**Stored data:**
-----
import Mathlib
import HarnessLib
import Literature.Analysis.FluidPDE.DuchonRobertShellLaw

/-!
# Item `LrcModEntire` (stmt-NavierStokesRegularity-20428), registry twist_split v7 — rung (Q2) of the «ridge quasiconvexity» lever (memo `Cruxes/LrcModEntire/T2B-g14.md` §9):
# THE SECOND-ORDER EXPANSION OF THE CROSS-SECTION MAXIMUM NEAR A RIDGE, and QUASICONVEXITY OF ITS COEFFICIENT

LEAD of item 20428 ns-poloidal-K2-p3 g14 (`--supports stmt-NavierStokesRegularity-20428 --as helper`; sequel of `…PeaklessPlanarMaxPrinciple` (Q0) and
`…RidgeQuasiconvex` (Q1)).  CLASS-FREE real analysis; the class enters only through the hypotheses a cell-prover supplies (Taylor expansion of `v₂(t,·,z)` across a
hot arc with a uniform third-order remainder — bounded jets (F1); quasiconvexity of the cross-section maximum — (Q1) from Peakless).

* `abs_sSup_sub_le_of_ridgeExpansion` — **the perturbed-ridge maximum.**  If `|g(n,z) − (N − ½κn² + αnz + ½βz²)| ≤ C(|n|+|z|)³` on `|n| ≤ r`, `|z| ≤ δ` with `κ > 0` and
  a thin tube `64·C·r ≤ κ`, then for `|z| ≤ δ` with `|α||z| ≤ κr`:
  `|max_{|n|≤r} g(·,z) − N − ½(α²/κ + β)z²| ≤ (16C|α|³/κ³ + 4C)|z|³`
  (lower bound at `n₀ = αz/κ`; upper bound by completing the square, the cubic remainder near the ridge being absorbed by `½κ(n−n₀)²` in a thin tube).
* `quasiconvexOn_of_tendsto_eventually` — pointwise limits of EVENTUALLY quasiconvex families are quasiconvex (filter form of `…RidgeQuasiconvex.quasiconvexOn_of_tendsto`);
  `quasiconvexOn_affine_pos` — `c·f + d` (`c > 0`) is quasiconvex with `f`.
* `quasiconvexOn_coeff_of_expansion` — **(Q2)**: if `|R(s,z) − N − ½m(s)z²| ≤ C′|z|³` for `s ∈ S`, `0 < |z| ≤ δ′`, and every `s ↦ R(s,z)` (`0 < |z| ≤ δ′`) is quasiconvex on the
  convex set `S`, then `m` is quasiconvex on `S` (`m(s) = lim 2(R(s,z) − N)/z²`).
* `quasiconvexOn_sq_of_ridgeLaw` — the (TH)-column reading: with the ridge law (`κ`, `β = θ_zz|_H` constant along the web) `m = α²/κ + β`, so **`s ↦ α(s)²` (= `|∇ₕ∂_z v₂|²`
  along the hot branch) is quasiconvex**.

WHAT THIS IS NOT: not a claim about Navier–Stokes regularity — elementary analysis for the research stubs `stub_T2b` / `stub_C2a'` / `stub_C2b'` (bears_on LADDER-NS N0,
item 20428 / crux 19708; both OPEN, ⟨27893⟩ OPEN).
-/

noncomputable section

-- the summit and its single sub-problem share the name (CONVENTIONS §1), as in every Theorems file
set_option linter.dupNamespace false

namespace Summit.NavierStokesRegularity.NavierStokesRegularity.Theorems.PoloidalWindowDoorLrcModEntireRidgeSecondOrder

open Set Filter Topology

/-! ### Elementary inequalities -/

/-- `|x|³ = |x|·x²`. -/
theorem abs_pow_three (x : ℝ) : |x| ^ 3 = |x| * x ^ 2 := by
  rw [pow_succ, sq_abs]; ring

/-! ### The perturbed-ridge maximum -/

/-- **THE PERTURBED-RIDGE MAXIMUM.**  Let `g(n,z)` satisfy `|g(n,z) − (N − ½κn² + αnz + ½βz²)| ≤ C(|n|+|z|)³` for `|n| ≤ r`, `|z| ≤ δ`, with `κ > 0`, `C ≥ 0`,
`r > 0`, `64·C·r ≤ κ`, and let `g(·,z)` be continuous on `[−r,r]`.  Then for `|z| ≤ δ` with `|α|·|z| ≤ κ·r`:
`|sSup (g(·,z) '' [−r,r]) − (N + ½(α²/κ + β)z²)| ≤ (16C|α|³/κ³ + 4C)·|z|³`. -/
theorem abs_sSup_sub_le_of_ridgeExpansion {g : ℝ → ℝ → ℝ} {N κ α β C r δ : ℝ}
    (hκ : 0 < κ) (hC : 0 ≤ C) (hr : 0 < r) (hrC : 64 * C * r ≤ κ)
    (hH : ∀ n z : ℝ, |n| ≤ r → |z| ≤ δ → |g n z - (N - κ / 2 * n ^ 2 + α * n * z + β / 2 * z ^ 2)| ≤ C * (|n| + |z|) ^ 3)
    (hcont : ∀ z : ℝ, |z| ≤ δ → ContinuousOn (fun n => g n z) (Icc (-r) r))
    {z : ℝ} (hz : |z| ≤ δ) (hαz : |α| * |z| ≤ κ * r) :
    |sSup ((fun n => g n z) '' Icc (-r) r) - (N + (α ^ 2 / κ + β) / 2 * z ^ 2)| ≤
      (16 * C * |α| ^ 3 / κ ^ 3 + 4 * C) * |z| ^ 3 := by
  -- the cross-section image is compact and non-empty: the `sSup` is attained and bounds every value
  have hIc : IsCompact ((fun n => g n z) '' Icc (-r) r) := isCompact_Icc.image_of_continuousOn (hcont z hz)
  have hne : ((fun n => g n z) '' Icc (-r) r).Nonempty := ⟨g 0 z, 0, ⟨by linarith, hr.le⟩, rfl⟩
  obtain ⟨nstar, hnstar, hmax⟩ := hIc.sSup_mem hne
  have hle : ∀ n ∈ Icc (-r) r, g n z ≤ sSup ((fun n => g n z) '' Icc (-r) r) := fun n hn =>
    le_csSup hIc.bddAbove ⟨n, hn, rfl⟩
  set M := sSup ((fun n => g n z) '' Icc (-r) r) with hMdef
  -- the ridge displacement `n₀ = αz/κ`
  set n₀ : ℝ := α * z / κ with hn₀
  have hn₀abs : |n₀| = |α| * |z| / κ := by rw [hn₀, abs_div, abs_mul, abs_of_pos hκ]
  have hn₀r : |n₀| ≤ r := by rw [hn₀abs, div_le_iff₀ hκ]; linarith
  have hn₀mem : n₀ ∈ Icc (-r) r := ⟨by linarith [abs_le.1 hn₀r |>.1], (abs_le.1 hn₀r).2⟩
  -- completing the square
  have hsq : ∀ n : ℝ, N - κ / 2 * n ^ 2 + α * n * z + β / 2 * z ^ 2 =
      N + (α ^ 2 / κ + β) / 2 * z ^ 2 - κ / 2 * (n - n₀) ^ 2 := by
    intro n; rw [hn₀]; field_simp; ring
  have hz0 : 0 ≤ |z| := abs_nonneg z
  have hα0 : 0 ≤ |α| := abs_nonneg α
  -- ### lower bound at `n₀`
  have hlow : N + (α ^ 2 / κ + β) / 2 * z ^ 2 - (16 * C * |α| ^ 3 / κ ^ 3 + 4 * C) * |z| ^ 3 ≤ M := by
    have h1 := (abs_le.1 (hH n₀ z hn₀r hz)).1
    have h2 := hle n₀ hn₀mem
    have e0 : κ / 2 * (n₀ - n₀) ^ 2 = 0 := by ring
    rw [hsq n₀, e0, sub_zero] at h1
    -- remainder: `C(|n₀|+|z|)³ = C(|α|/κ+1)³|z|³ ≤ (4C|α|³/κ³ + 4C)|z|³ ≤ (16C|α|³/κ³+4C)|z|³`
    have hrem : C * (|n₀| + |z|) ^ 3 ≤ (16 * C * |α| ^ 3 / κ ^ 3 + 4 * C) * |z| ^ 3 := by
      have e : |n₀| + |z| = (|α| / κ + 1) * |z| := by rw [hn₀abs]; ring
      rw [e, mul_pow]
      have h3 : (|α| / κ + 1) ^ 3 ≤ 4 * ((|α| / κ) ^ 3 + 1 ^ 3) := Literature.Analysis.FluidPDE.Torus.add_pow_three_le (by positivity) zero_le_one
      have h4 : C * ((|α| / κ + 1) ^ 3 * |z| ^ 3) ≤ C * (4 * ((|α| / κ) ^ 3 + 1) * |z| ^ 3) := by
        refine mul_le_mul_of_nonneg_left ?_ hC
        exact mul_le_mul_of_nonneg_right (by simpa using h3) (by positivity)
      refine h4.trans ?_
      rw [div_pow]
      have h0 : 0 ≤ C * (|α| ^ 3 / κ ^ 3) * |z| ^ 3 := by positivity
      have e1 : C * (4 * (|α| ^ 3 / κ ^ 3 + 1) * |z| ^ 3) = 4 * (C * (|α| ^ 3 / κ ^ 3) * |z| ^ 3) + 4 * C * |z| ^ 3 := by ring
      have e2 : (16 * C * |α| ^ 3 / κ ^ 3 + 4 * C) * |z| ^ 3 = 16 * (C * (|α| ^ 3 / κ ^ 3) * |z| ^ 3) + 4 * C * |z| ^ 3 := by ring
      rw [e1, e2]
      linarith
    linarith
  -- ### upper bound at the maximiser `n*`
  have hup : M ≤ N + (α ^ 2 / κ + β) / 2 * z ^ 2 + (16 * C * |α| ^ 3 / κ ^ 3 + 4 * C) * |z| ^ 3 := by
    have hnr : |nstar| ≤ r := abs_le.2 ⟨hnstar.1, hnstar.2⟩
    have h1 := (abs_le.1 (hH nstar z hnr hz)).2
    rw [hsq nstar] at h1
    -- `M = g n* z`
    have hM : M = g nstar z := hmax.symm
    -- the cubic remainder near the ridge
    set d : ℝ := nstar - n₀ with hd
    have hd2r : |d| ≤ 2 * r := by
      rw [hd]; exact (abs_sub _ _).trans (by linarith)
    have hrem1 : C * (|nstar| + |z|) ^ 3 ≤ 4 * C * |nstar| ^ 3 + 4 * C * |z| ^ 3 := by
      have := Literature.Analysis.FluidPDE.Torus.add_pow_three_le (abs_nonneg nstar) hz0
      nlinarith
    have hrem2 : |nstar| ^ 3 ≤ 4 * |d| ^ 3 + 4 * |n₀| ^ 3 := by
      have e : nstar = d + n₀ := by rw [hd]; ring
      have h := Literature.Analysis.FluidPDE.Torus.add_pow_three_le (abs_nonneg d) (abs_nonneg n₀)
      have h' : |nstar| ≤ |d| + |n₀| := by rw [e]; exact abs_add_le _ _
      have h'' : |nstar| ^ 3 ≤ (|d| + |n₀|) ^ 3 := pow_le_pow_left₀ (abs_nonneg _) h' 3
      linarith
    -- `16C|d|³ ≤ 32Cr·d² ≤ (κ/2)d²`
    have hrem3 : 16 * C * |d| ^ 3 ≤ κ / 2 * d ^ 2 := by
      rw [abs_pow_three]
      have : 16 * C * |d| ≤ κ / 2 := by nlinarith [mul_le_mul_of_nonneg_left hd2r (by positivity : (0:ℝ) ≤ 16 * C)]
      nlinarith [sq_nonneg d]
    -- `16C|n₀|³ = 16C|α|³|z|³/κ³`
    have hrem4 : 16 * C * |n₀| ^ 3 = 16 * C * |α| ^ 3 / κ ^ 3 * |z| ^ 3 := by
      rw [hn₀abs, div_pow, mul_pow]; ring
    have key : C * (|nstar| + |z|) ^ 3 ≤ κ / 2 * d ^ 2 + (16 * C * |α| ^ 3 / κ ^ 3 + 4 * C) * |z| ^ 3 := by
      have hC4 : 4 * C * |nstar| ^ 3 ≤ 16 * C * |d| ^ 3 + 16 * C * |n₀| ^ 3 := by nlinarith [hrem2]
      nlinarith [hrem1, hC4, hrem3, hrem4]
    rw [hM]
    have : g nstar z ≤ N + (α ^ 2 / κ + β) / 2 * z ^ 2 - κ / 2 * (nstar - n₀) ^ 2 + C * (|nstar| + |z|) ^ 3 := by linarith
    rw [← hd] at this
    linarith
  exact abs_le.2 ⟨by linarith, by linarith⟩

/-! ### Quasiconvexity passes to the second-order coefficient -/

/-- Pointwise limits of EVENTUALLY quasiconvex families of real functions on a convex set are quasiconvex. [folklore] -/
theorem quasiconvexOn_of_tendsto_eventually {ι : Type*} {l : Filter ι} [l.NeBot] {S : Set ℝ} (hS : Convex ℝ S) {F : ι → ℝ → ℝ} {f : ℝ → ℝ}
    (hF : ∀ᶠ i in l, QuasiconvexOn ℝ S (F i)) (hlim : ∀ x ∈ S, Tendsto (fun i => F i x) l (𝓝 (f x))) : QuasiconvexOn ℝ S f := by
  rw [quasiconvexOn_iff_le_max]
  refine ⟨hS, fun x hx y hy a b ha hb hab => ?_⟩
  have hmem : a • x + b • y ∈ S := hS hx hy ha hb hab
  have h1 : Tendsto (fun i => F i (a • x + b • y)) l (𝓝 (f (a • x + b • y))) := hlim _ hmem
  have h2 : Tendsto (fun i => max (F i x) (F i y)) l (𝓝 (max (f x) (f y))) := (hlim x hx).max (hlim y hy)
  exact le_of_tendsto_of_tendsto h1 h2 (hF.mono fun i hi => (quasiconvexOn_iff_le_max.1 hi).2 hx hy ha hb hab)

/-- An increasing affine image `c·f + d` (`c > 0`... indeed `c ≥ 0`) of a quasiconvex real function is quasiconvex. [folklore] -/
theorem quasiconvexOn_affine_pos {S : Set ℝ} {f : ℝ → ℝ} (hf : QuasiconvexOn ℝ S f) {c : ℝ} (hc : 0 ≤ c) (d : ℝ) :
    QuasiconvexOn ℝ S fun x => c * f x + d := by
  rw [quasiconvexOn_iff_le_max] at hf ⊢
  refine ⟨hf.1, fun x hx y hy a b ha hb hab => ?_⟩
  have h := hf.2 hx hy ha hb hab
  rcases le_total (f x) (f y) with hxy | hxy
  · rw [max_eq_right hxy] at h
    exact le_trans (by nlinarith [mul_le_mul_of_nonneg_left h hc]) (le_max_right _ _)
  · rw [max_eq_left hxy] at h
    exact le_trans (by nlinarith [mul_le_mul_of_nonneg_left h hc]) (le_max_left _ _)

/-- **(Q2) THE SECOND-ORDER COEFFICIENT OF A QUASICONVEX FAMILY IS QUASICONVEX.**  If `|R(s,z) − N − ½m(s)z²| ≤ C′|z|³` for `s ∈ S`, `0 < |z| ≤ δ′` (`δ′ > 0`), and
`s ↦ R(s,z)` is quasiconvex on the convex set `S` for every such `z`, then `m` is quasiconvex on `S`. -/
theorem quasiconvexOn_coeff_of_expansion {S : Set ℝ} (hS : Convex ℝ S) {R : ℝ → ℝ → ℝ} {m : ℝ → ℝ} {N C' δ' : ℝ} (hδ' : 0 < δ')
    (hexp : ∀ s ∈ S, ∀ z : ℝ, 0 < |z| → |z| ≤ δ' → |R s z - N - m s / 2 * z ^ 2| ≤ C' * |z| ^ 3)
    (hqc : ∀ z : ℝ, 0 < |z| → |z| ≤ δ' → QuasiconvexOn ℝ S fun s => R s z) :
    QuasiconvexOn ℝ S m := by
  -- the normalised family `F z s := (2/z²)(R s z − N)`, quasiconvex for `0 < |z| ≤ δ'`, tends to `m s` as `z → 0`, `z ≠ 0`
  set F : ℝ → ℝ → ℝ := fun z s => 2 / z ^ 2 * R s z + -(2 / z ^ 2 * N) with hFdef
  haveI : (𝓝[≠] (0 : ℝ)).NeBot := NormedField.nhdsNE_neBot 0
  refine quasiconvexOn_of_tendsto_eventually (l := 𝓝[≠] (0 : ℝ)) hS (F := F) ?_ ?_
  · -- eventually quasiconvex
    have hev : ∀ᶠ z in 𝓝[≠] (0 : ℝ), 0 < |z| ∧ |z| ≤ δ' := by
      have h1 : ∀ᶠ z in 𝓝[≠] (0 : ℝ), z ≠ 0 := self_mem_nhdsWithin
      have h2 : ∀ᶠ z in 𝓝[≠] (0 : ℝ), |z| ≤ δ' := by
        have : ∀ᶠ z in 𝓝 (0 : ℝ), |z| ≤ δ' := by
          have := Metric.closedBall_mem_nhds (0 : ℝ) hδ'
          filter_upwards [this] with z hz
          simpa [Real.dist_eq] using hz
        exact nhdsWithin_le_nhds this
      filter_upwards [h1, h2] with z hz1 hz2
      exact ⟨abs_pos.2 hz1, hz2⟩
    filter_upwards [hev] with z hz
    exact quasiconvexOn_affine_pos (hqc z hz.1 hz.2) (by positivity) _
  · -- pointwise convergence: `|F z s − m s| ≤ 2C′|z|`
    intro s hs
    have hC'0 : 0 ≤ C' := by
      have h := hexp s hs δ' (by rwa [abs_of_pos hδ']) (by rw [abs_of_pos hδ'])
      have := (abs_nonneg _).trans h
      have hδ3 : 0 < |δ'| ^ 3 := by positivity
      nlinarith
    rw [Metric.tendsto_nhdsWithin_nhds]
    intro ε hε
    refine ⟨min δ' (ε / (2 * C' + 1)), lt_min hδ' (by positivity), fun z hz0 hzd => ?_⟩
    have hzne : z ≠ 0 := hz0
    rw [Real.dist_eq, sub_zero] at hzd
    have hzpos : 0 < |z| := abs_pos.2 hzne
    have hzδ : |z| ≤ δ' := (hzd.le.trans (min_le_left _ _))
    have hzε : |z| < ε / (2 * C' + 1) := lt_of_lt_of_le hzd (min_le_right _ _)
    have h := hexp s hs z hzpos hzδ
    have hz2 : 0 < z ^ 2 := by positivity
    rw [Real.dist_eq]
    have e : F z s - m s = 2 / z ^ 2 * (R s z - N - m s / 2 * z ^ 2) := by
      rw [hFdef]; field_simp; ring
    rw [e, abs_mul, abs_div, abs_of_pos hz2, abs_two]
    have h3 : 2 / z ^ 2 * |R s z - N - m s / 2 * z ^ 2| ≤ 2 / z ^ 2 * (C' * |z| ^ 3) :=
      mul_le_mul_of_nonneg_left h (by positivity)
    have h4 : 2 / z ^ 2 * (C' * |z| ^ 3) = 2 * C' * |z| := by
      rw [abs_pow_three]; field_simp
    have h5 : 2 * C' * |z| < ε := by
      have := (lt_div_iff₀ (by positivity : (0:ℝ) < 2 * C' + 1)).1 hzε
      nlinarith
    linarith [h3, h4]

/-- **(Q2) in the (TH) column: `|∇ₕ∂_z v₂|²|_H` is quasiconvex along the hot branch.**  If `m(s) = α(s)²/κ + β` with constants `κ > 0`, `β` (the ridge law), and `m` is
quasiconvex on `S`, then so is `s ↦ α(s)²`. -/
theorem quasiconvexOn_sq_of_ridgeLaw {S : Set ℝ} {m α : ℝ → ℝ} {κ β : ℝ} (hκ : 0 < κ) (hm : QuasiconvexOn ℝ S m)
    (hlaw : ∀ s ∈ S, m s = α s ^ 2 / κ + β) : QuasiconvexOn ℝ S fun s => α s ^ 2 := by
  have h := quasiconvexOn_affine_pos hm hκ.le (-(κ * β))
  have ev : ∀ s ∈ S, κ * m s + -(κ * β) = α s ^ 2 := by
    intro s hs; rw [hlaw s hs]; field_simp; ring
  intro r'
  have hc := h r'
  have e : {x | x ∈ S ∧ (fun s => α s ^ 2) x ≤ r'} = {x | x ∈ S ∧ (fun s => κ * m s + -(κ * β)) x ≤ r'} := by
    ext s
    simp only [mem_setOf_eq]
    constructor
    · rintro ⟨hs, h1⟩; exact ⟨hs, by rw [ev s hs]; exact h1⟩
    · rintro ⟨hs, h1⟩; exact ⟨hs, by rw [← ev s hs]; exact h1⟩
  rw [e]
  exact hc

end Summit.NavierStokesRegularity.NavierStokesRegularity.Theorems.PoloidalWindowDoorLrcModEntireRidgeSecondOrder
-----
**Required work:**
Each line in the records that carries "every" must be copied out.

**Response for this exercise:**
* `quasiconvexOn_coeff_of_expansion` — **(Q2)**: if `|R(s,z) − N − ½m(s)z²| ≤ C′|z|³` for `s ∈ S`, `0 < |z| ≤ δ′`, and every `s ↦ R(s,z)` (`0 < |z| ≤ δ′`) is quasiconvex on the
-- the summit and its single sub-problem share the name (CONVENTIONS §1), as in every Theorems file
  -- the cross-section image is compact and non-empty: the `sSup` is attained and bounds every value
`s ↦ R(s,z)` is quasiconvex on the convex set `S` for every such `z`, then `m` is quasiconvex on `S`. -/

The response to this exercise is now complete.